Arkansas and Childhood Train Adventures

When I was a child back in the 1960s, we never took vacations the way I imagined other families vacationed, where summertime meant everyone packed into the car, a jovial sweater-clad father would steer us down the highways and byways of the great American West, visiting national parks and other natural wonders, with mother navigating by AAA maps and my older sister Luci and I (and later my younger brother Lee) playing games and tormenting one another in the back seat of the car (preferably Dad’s big black 1959 Buick LeSabre). No, we were different.

We went on vacation infrequently, once every three to five years; the frequency was either determined by the availability of money (in somewhat short supply at the time, I suppose) or perhaps that it took Mom several years to convince Dad each time that we ought to go. The destination was always the same: Arkansas, where most of Mom’s family was clustered, with a stop in Texas to visit her (half-)brother Lindsey and his French wife Jacqueline.

Dad didn’t go, and we didn’t drive. We took the train.

Taking the train was exciting. After weeks of anticipation of going on a Real Trip, with Mom making us (and later Luci and I would make for ourselves) new hot-weather clothes to wear, the day would arrive when we would finally pack ourselves into the car, not for the long driving trips of my imagination, but for the trek to Union Station. Dad wasn’t much of a driver, not having ventured out of San Pedro by car too often in those days, so the trip to Union Station in the heart of old downtown Los Angeles, some 30 miles from home, was an adventure in itself. We’d take surface streets (including the San Pedro-Wilmington Road) the entire distance, taking over an hour, maybe two, and invariably we’d get lost, at which point Dad’s fear of the unknown would manifest itself in anger towards Mom. (Did the Harbor Freeway (I-10) exist in the 1960’s all the way to downtown, allowing one to travel through a four-level interchange onto the 101, where you’d go only a few miles before getting off at Alameda to get to Union Station? If it did, we never went that way.)

Eventually we’d make it to Union Station, mentally battered but physically in one piece. After struggling to find a “good” parking place to avoid dings, Dad would run to get a luggage cart. Can’t say I blame him; we almost always went for six weeks at a time (when vacations are infrequent, you make the most of it), and we would pack most of the contents of our respective closets. I wouldn’t have wanted to carry the bags either, especially Mom’s old blue giant that must have been constructed of lead. Following the obtaining of a cart, there would be some amount of argument as to the best way to load the cart. Sooner or later we’d all get inside the old, grand station, and Mom would stand in line to check us in while Luci and I would listen to the sounds echoing about in the cavernous hall, while Dad, a nervous angry anxious wreck by now, would pace up and down mumbling to himself as only he could do.

Then we would sit, for what would seem like hours. Maybe it was; the combination of parental paranoia as to the time (a trait I’ve inherited), and the fact that the train was usually late, meant we’d have a lot of time to kick around in the station, getting more excited by the minute, Dad getting weirder, and Mom no doubt wishing we were just gone already.

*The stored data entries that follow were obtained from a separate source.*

/-- `Pfl = Kfl·Xfl`. [cite: Balaban1984PropagatorsI, p.38 ll.7–10] -/
theorem Pfl_eq_Kfl_mul_Xfl (a : ℝ) : Pfl n M a = Kfl n M a * Xfl n M a := by
  rw [Pfl, Kfl, Xfl, Matrix.mul_assoc, liftC_mul _ _ (torIdx (fine n M)) (torIdx M) (torIdx (fine n M))]

/-- `Pfl` is Hermitian («orthogonal projection»). [cite: Balaban1984PropagatorsI, p.25, p.38 ll.7–10] -/
theorem Pfl_conjTranspose (hn : 1 ≤ n) {a : ℝ} (ha : 0 < a) : (Pfl n M a)ᴴ = Pfl n M a := by
  rw [Pfl, liftC_conjTranspose, matP_transpose n M hn ha]

/-- `Pfl·Kfl = Kfl`: `P` fixes the range of `G′Q′*`. [cite: Balaban1984PropagatorsI, p.38 ll.7–10] -/
theorem Pfl_mul_Kfl (hn : 1 ≤ n) {a : ℝ} (ha : 0 < a) : Pfl n M a * Kfl n M a = Kfl n M a := by
  rw [Pfl, Kfl, ← liftC_mul _ _ (torIdx (fine n M)) (torIdx (fine n M)) (torIdx M), matP_mul_KRe n M hn ha]

omit hM in
/-- `Q′G′·Pfl = Q′G′`. [cite: Balaban1984PropagatorsI, p.38 ll.7–10] -/
theorem QsOp_greenInv_mul_Pfl [hM : ∀ μ, NeZero (M μ)] (hn : 1 ≤ n) {a : ℝ} (ha : 0 < a) :
    QsOp n M * (LapS (fine n M) (n : ℂ) + (a : ℂ) • (QsAdj n M * QsOp n M))⁻¹ * Pfl n M a
      = QsOp n M * (LapS (fine n M) (n : ℂ) + (a : ℂ) • (QsAdj n M * QsOp n M))⁻¹ := by
  have hc : ((n : ℂ) ^ (d + 1)) ≠ 0 := pow_ne_zero _ (Nat.cast_ne_zero.mpr (NeZero.ne n))
  have h := congrArg Matrix.conjTranspose (Pfl_mul_Kfl n M hn ha)
  rw [Matrix.conjTranspose_mul, Pfl_conjTranspose n M hn ha, Kfl_conjTranspose n M hn ha, Matrix.smul_mul] at h
  exact smul_right_injective _ hc h

omit hM in
/-- `(Δ + aQ′*Q′)·Pfl = Q′*·Xfl`. [cite: Balaban1984PropagatorsI, p.25 (after (1.42): Δ′_a = Δ + aQ′_k*Q′_k, G′_k its inverse), p.38 ll.7–10] -/
theorem greenOp_mul_Pfl [hM : ∀ μ, NeZero (M μ)] (hn : 1 ≤ n) {a : ℝ} (ha : 0 < a) :
    (LapS (fine n M) (n : ℂ) + (a : ℂ) • (QsAdj n M * QsOp n M)) * Pfl n M a = QsAdj n M * Xfl n M a := by
  rw [Pfl_eq_Kfl_mul_Xfl, ← Matrix.mul_assoc, greenOp_mul_Kfl n M hn ha]

omit hM in
/-- `Pfl·(Δ + aQ′*Q′) = n^{d+1}·Xflᴴ·Q′`. [cite: Balaban1984PropagatorsI, p.25 (after (1.42): Δ′_a = Δ + aQ′_k*Q′_k, G′_k its inverse), p.38 ll.7–10] -/
theorem Pfl_mul_greenOp [hM : ∀ μ, NeZero (M μ)] (hn : 1 ≤ n) {a : ℝ} (ha : 0 < a) :
    Pfl n M a * (LapS (fine n M) (n : ℂ) + (a : ℂ) • (QsAdj n M * QsOp n M))
      = ((n : ℂ) ^ (d + 1)) • ((Xfl n M a)ᴴ * QsOp n M) := by
  have h := congrArg Matrix.conjTranspose (greenOp_mul_Pfl n M hn ha)
  rwa [Matrix.conjTranspose_mul, Matrix.conjTranspose_mul, Pfl_conjTranspose n M hn ha, (greenOp_isHermitian n M a).eq,
    QsAdj_conjTranspose, Matrix.mul_smul] at h

omit hM in
/-- `Δl = (Δ + aQ′*Q′)l` on `N(Q′)`. [cite: Balaban1984PropagatorsI, p.25 (ΔN(Q′_k))] -/
theorem LapS_mulVec_of_ker [hM : ∀ μ, NeZero (M μ)] (a : ℝ) (l : Tor (fine n M) → ℂ) (hl : QsOp n M *ᵥ l = 0) :
    LapS (fine n M) (n : ℂ) *ᵥ l = (LapS (fine n M) (n : ℂ) + (a : ℂ) • (QsAdj n M * QsOp n M)) *ᵥ l := by
  rw [Matrix.add_mulVec, Matrix.smul_mulVec, ← Matrix.mulVec_mulVec, hl, Matrix.mulVec_zero, smul_zero, add_zero]

omit hM in
/-- p. 25 «RΔλ = Δλ if Q′_kλ = 0» for `R := 1 − Pfl`: `Pfl·(Δl) = 0` when `Q′l = 0`. [cite: Balaban1984PropagatorsI, p.25] -/
theorem Pfl_mulVec_LapS_of_ker [hM : ∀ μ, NeZero (M μ)] (hn : 1 ≤ n) {a : ℝ} (ha : 0 < a) (l : Tor (fine n M) → ℂ)
    (hl : QsOp n M *ᵥ l = 0) : Pfl n M a *ᵥ (LapS (fine n M) (n : ℂ) *ᵥ l) = 0 := by
  rw [LapS_mulVec_of_ker n M a l hl, Matrix.mulVec_mulVec, Pfl_mul_greenOp n M hn ha, Matrix.smul_mulVec,
    ← Matrix.mulVec_mulVec, hl, Matrix.mulVec_zero, smul_zero]

omit hM in
/-- p. 25 «if Rω = ω then … ω = Δλ and Q′_kλ = 0» for `R := 1 − Pfl`, strong form: EVERY `(1 − Pfl)w` is a `Δλ` with `Q′λ = 0`
(`λ = G′(1 − Pfl)w`). [cite: Balaban1984PropagatorsI, p.25 (R; and after (1.42): G′_k)] -/
theorem one_sub_Pfl_mulVec_eq_LapS [hM : ∀ μ, NeZero (M μ)] (hn : 1 ≤ n) {a : ℝ} (ha : 0 < a) (w : Tor (fine n M) → ℂ) :
    ∃ l : Tor (fine n M) → ℂ, QsOp n M *ᵥ l = 0 ∧ (1 - Pfl n M a) *ᵥ w = LapS (fine n M) (n : ℂ) *ᵥ l := by
  have hl : QsOp n M *ᵥ ((LapS (fine n M) (n : ℂ) + (a : ℂ) • (QsAdj n M * QsOp n M))⁻¹ *ᵥ ((1 - Pfl n M a) *ᵥ w)) = 0 := by
    simp only [Matrix.mulVec_mulVec, Matrix.mul_sub, Matrix.mul_one, ← Matrix.mul_assoc]
    rw [QsOp_greenInv_mul_Pfl n M hn ha, sub_self, Matrix.zero_mulVec]
  refine ⟨_, hl, ?_⟩
  rw [LapS_mulVec_of_ker n M a _ hl, Matrix.mulVec_mulVec ((1 - Pfl n M a) *ᵥ w), greenOp_mul_inv n M ha, Matrix.one_mulVec]

omit hM in
/-- **`1 − Pfl = RT`**: b05's matrix of `P`, transported, is `I − R` with `R` THE orthogonal projection onto `ΔN(Q′_k)` — both
`1 − Pfl` and `RT` are Hermitian with fixed space `ΔN(Q′_k)` (p. 25), which pins them down. [cite: Balaban1984PropagatorsI, p.25,
(1.69)–(1.70) pp.29–30, p.38 ll.7–10] -/
theorem one_sub_Pfl_eq_RT [hM : ∀ μ, NeZero (M μ)] (hn : 1 ≤ n) {a : ℝ} (ha : 0 < a) : 1 - Pfl n M a = RT n M := by
  have h1 : RT n M * (1 - Pfl n M a) = 1 - Pfl n M a := ext_of_mulVec' fun w => by
    obtain ⟨l, hl, hw⟩ := one_sub_Pfl_mulVec_eq_LapS n M hn ha w
    rw [← Matrix.mulVec_mulVec, hw, RT_mulVec_LapS_of_ker n M l hl]
  have h2 : (1 - Pfl n M a) * RT n M = RT n M := ext_of_mulVec' fun w => by
    obtain ⟨l, hl, hw⟩ := RT_mulVec_eq_LapS n M w
    rw [← Matrix.mulVec_mulVec, hw, Matrix.sub_mulVec, Matrix.one_mulVec, Pfl_mulVec_LapS_of_ker n M hn ha l hl, sub_zero]
  have hH : (1 - Pfl n M a)ᴴ = 1 - Pfl n M a := by
    rw [Matrix.conjTranspose_sub, Matrix.conjTranspose_one, Pfl_conjTranspose n M hn ha]
  have h3 : (1 - Pfl n M a) * RT n M = 1 - Pfl n M a := by
    have h := congrArg Matrix.conjTranspose h1
    rwa [Matrix.conjTranspose_mul, RT_conjTranspose, hH] at h
  rw [← h3, h2]

omit hM in
/-- **`Pfl = PcT + Pker`**: p. 38's `P = G′Q′*(Q′G′²Q′*)⁻¹Q′G′` equals (1.70)'s `Δ⁻¹Q′*(Q′Δ⁻²Q′*)⁻¹Q′Δ⁻¹` plus the projection onto
the constants (on which (1.70), typed with the pseudo-inverse `Δ⁻¹`, vanishes while `P1 = 1`). [cite: Balaban1984PropagatorsI,
(1.70) p.30, p.38 ll.7–10] -/
theorem Pfl_eq_PcT_add_Pker [hM : ∀ μ, NeZero (M μ)] (hn : 1 ≤ n) {a : ℝ} (ha : 0 < a) :
    Pfl n M a = PcT n M (n : ℂ) + Pker (fine n M) (n : ℂ) := by
  have h := one_sub_Pfl_eq_RT n M hn ha
  rw [RT, sub_sub, sub_right_inj] at h
  exact h

omit hM in
/-- `Pfl` is idempotent. [cite: Balaban1984PropagatorsI, p.25, p.38 ll.7–10] -/
theorem Pfl_mul_Pfl [hM : ∀ μ, NeZero (M μ)] (hn : 1 ≤ n) {a : ℝ} (ha : 0 < a) : Pfl n M a * Pfl n M a = Pfl n M a := by
  nth_rw 2 [Pfl_eq_Kfl_mul_Xfl n M a]
  rw [← Matrix.mul_assoc, Pfl_mul_Kfl n M hn ha, ← Pfl_eq_Kfl_mul_Xfl]

omit hM in
/-- `Pfl` does not depend on `a > 0`. [cite: Balaban1984PropagatorsI, p.25 «with a > 0 (we will take eventually a = 1)»] -/
theorem Pfl_indep [hM : ∀ μ, NeZero (M μ)] (hn : 1 ≤ n) {a b : ℝ} (ha : 0 < a) (hb : 0 < b) : Pfl n M a = Pfl n M b := by
  rw [Pfl_eq_PcT_add_Pker n M hn ha, Pfl_eq_PcT_add_Pker n M hn hb]

omit hM in
/-- **`∂·PcT·∂ᴴ = ∂·Pfl·∂ᴴ`**: r02's `∂P∂*` block of `DeltaA` (typed with (1.70)'s `PcT`) IS b05's matrix of `∂P∂*` with p. 38's
`P`, transported (`∂` kills the constants). [cite: Balaban1984PropagatorsI, (1.69)–(1.70) pp.29–30, p.38 ll.7–10] -/
theorem GradOp_PcT_GradOp_adjoint_eq [hM : ∀ μ, NeZero (M μ)] (hn : 1 ≤ n) {a : ℝ} (ha : 0 < a) :
    GradOp (fine n M) (n : ℂ) * PcT n M (n : ℂ) * (GradOp (fine n M) (n : ℂ))ᴴ
      = GradOp (fine n M) (n : ℂ) * Pfl n M a * (GradOp (fine n M) (n : ℂ))ᴴ := by
  rw [Pfl_eq_PcT_add_Pker n M hn ha, Matrix.mul_add, Matrix.add_mul, Matrix.mul_assoc _ (Pker _ _), Pker_mul_GradOp_adjoint,
    Matrix.mul_zero, add_zero]

/-! ## §3 The printed representations, literally, in r02's typed vocabulary: p. 38 «P = G′Q′*(Q′G′²Q′*)⁻¹Q′G′» and (1.44) -/

omit hM in
/-- the transport commutes with inverses (square case). [cite: Balaban1984PropagatorsI, (1.120) p.37 (operators on T_η as matrices;
index transport, dictionary)] -/
theorem liftC_inv_of_mul_eq_one {m m' : Type*} [Fintype m] [Fintype m'] [DecidableEq m] [DecidableEq m']
    (A B : Matrix m m ℝ) (h : B * A = 1) (em : m' ≃ m) : liftC B em em = (liftC A em em)⁻¹ :=
  Matrix.inv_eq_left_inv (by rw [← liftC_mul _ _ em em em, h, liftC_one]) |>.symm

Finally, the moment would arrive when the wide doors underneath the “To the Trains” sign would open. We’d walk through those doors and up the ramp to the platform, to find our gleaming silver train stretched out alongside us as far as I could see. The sounds of the uneasily resting train reverberated through the platform area, great hissing noises escaped from around the wheels, and the whole platform seemed to shudder with the locomotive’s barely restrained power. We’d find our car, load ourselves into our compartment, and then hang out the window talking to Dad, waiting for the train to pull out and take us on our way. From way up in our compartment, he always looked so small and alone standing on the platform, hands in his pockets; his anger (apparently) gone, he’d simply tell us to be good.

Then the train would start pulling out, slowly, and Dad would run along the platform, keeping up with us, dodging people and inconveniently placed poles, waving. Picking up speed, we slipped past the end of the platform, leaving him behind, alone, still waving, getting smaller and smaller in our sights until we couldn’t see him anymore.

I often wonder what he did at that point. Considering the trauma of the drive to the station, how did he make it home, and how did he feel once he got there? Was he sad to see us go, or, solitary person that he was, was he happy to have the house to himself for six weeks? I suspect he bragged to his longshoring friends on the waterfront about how he could send his family on such a luxurious, long trip when all the other Slavs stayed put year after year after year, but I never knew. Lee works on the waterfront now; maybe he knows.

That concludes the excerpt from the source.